No matter how one feels about the sissy, it is a character that appears to have altogether disappeared in contemporary Hollywood cinema. Instead, the focus in cinema is towards portrayals of real-life gay men in the ‘homo biopic’. These are portraits of gay men who have had a profound impact on American culture; be it Harvey Milk (‘Milk’), Truman Capote (‘Capote’), or Allen Ginsberg (‘Howl’). While not the most uplifting pictures – the gay guys in these films either die young or live quite miserably – they have been critically lauded. Philip Seymour Hoffman and Sean Penn both won Oscars for their respective portrayals of Capote and Milk. The success of ‘Milk’ led to an increased awareness of Harvey Milk’s legacy, particularly among young people. Harvey Milk Day was introduced in 2009 by then-California Governor Arnold Schwarzenegger after Penn’s screen portrayal of Milk.

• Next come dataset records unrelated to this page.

/-- **The correction reindexed**: for `x > 0`,
`Σ_{n ≤ x, (n,q) > 1} Λ(n)ψ(n) n^{-1/2} log(x/n) = Σ_{p ∣ q} Σ_{1 ≤ k ≤ log_p ⌊x⌋} log p · r_p^k (log x − k log p)`.
[cite: Suzuki2025Chebyshev, §4.1 (4.5)] -/
theorem sum_not_coprime_eq {N : ℕ} (ψ : DirichletCharacter ℂ N) {x : ℝ} (hx : 0 < x) :
    ∑ n ∈ (Finset.Icc 1 ⌊x⌋₊).filter (fun n ↦ ¬ n.Coprime q),
        (Λ n : ℂ) * ψ n / (Real.sqrt n : ℂ) * (Real.log (x / n) : ℂ) =
      ∑ p ∈ q.primeFactors, ∑ k ∈ Finset.Icc 1 (Nat.log p ⌊x⌋₊),
        (Real.log p : ℂ) * eulerRatio ψ p ^ k * ((Real.log x - k * Real.log p : ℝ) : ℂ) := by
  have hq : q ≠ 0 := NeZero.ne q
  set g : ℕ → ℂ := fun n ↦ (Λ n : ℂ) * ψ n / (Real.sqrt n : ℂ) * (Real.log (x / n) : ℂ) with hg
  have h1 : ∑ n ∈ ((Finset.Icc 1 ⌊x⌋₊).filter fun n ↦ ¬ n.Coprime q).filter IsPrimePow, g n =
      ∑ n ∈ (Finset.Icc 1 ⌊x⌋₊).filter (fun n ↦ ¬ n.Coprime q), g n := by
    refine Finset.sum_filter_of_ne fun n _ hne ↦ ?_
    by_contra h
    apply hne
    rw [hg]
    simp only [vonMangoldt_eq_zero_iff.2 h, Complex.ofReal_zero, zero_mul, zero_div]
  rw [← h1, filter_eq_biUnion hq, Finset.sum_biUnion]
  · refine Finset.sum_congr rfl fun p hp ↦ ?_
    have hpr := Nat.prime_of_mem_primeFactors hp
    rw [Finset.sum_image fun k _ k' _ h ↦ Nat.pow_right_injective hpr.two_le h]
    refine Finset.sum_congr rfl fun k hk ↦ ?_
    rw [Finset.mem_Icc] at hk
    have hp0 : (0 : ℝ) < p := by exact_mod_cast hpr.pos
    have hlog : Real.log (x / ((p ^ k : ℕ) : ℝ)) = Real.log x - k * Real.log p := by
      rw [Nat.cast_pow, Real.log_div hx.ne' (pow_ne_zero _ hp0.ne'), Real.log_pow]
    rw [hg]
    simp only
    rw [vonMangoldt_apply_pow (by omega), vonMangoldt_apply_prime hpr, hlog, Nat.cast_pow, Nat.cast_pow,
      map_pow, sqrt_pow_eq hp0.le, eulerRatio, div_pow, Complex.ofReal_pow]
    ring
  · intro p hp p' hp' hne
    simp only [Function.onFun]
    rw [Finset.disjoint_left]
    intro n hn hn'
    rw [Finset.mem_image] at hn hn'
    obtain ⟨k, hk, rfl⟩ := hn
    obtain ⟨k', -, h⟩ := hn'
    rw [Finset.mem_Icc] at hk
    have hpr : (p : ℕ).Prime := Nat.prime_of_mem_primeFactors (Finset.mem_coe.1 hp)
    have hpr' : (p' : ℕ).Prime := Nat.prime_of_mem_primeFactors (Finset.mem_coe.1 hp')
    exact hne (prime_eq_of_pow_eq hpr hpr' (by omega) h.symm)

It’s a pity then, that gay women haven’t been treated to the same portrayals. The only lesbian biopic that comes to mind is ‘Monster’, which – despite being an Oscar-winning film – depicts a lesbian as a serial killer. A possible exception to this lack of lesbian visibility is the 1996 independent film ‘The Watermelon Woman’, in which director Cheryl Dunye searches for information about the eponymous woman – a lesbian actor who appeared in Classic Hollywood films in ‘mammy’ roles. While shot in documentary style, ‘The Watermelon Woman’ is actually a fictional film that addresses the lack of discussion around lesbian representation in cinema.

Monster

Trans cinema

Trans or genderqueer characters are never specifically addressed in ‘The Celluloid Closet’. There are quick shots from ‘The Crying Game’ and ‘The Silence of the Lambs’ (another problematic representation), but the particulars of the trans experience are not addressed.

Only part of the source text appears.